Argument 3. (132b-c) To the suggestion that each Form is a thought existing in a soul, thus maintaining the unity of the Form, Parmenides replies that a thought must be a thought of something that is a Form. Thus we still have to explain the participation relation. Further, if things share in Forms which are no more than thoughts, then either things consist of thoughts and think, or else they are thoughts, yet do not think.

Argument 4. (132c-133a) Socrates now suggests that the Forms are patterns in nature (paradeigmata - paradigms) of which the many instances are copies or likenesses. Parmenides argues that if the many instances are like the Forms, then the Forms are like their instances. Yet if things are like, then they come to be like by participating in Likeness; therefore Likeness is like the likeness in concrete things, and another regress is generated.
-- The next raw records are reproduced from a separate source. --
/-- **The residual is WEAKER than the crux**: `PairsToGHL → (BoundedDickson → DimOne)`
(`pairsHL_of_boundedDickson` + p96099). [folklore] -/
theorem shiftLift_of_pairsToGHL (hX : LiouvilleShiftedTables.PairsToGHL) :
    (∀ (t : ℕ) (Φ : Fin t → Literature.NumberTheory.Sieve.AffLinForm 1), 1 ≤ t → Literature.NumberTheory.Sieve.IsNondegenerateSystem Φ → ∀ ε : ℝ, 0 < ε → ∃ N₀ : ℕ, ∀ N : ℕ, N₀ ≤ N → ∀ K : Set (Fin 1 → ℝ), Convex ℝ K → K ⊆ Literature.NumberTheory.Sieve.realBox 1 N → |Literature.NumberTheory.Sieve.vonMangoldtSum Φ K N - Literature.NumberTheory.Sieve.archFactor Φ K * Literature.NumberTheory.Sieve.singularProduct Φ| ≤ ε * N) →
      DicksonFibration.DimOne :=
  fun hB => PairsToGHLReduction.pairsToGHL_iff_pairsHL_imp_dimOne.mp hX (pairsHL_of_boundedDickson hB)

/-- For a FIXED system the Green–Tao size is bounded for `N ≥ 1`: `‖Φ‖_N ≤ ‖Φ‖_1`. [cite: GreenTao2010, (1.1)] -/
theorem affLinSize_le_affLinSize_one {t : ℕ} (Φ : Fin t → AffLinForm 1) {N : ℕ} (hN : 1 ≤ N) :
    affLinSize Φ N ≤ affLinSize Φ 1 := by
  unfold affLinSize
  have hN' : (1 : ℝ) ≤ (N : ℝ) := by exact_mod_cast hN
  refine add_le_add le_rfl (Finset.sum_le_sum fun i _ => ?_)
  rw [div_one, abs_div, Nat.abs_cast]
  exact div_le_self (abs_nonneg _) hN'

/-- **The residual's hypothesis is implied by its conclusion**: `DimOne → BoundedDickson` (a fixed
system has size `≤ ⌈‖Φ‖_1⌉` at every scale `N ≥ 1`). [cite: GreenTao2010, Conj. 1.2] -/
theorem boundedDickson_of_dimOne (hD : DicksonFibration.DimOne) :
    ∀ (t : ℕ) (Φ : Fin t → Literature.NumberTheory.Sieve.AffLinForm 1), 1 ≤ t → Literature.NumberTheory.Sieve.IsNondegenerateSystem Φ → ∀ ε : ℝ, 0 < ε → ∃ N₀ : ℕ, ∀ N : ℕ, N₀ ≤ N → ∀ K : Set (Fin 1 → ℝ), Convex ℝ K → K ⊆ Literature.NumberTheory.Sieve.realBox 1 N → |Literature.NumberTheory.Sieve.vonMangoldtSum Φ K N - Literature.NumberTheory.Sieve.archFactor Φ K * Literature.NumberTheory.Sieve.singularProduct Φ| ≤ ε * N := by
  intro t Φ ht hΦ ε hε
  obtain ⟨N₀, hN₀⟩ := hD t ⌈affLinSize Φ 1⌉₊ ht ε hε
  refine ⟨max N₀ 1, fun N hN K hK hKN => ?_⟩
  have hNN₀ : N₀ ≤ N := le_of_max_le_left hN
  have hN1 : 1 ≤ N := le_of_max_le_right hN
  have hL : affLinSize Φ N ≤ (⌈affLinSize Φ 1⌉₊ : ℕ) :=
    (affLinSize_le_affLinSize_one Φ hN1).trans (Nat.le_ceil _)
  exact hN₀ N hNN₀ Φ hΦ hL K hK hKN

end Certificates

end Summit.Parity.GeneralizedHardyLittlewood.Cruxes.PairsToGHL.SlopedLadder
Argument 5. (133a-134e) Called the "greatest difficulty" (133a) by Parmenides, the theory of Forms arises as a consequence of the assertion of the separate existence of the Forms. Forms do not exist in our world but have their being with reference to one another in their own world. Similarly, things of our world are related among themselves, but not to Forms. Just as Mastership has its being relative to Slavery, so mastership in our world has its being relative to slavery in our world. No terrestrial master is master of Slave itself, and no terrestrial master-slave relation has any relationship to the ideal Master-Slave relation. And so it is with knowledge. All our knowledge is such with respect to our world, not to the world of the Forms, while ideal Knowledge is knowledge of the things not of our world but of the world of the Forms. Hence, we cannot know the Forms. What is more, the gods who dwell in the divine world, can have no knowledge of us, and nor can their ideal mastership rule us.

In spite of Socrates' inability to defend the theory against Parmenides' arguments, in the following transitional section of the dialogue Parmenides himself appears to advocate the theory. He insists that without Forms there can be no possibility of dialectic, and that Socrates was unable to uphold the theory because he has been insufficiently exercised. There follows a description of the kind of exercise, or training, that Parmenides recommends. The remainder of the dialogue is taken up with an actual performance of such an exercise, where a young Aristoteles (later a member of the Thirty Tyrants, not to be confused with Plato's eventual student Aristotle) takes the place of Socrates as Parmenides' interlocutor.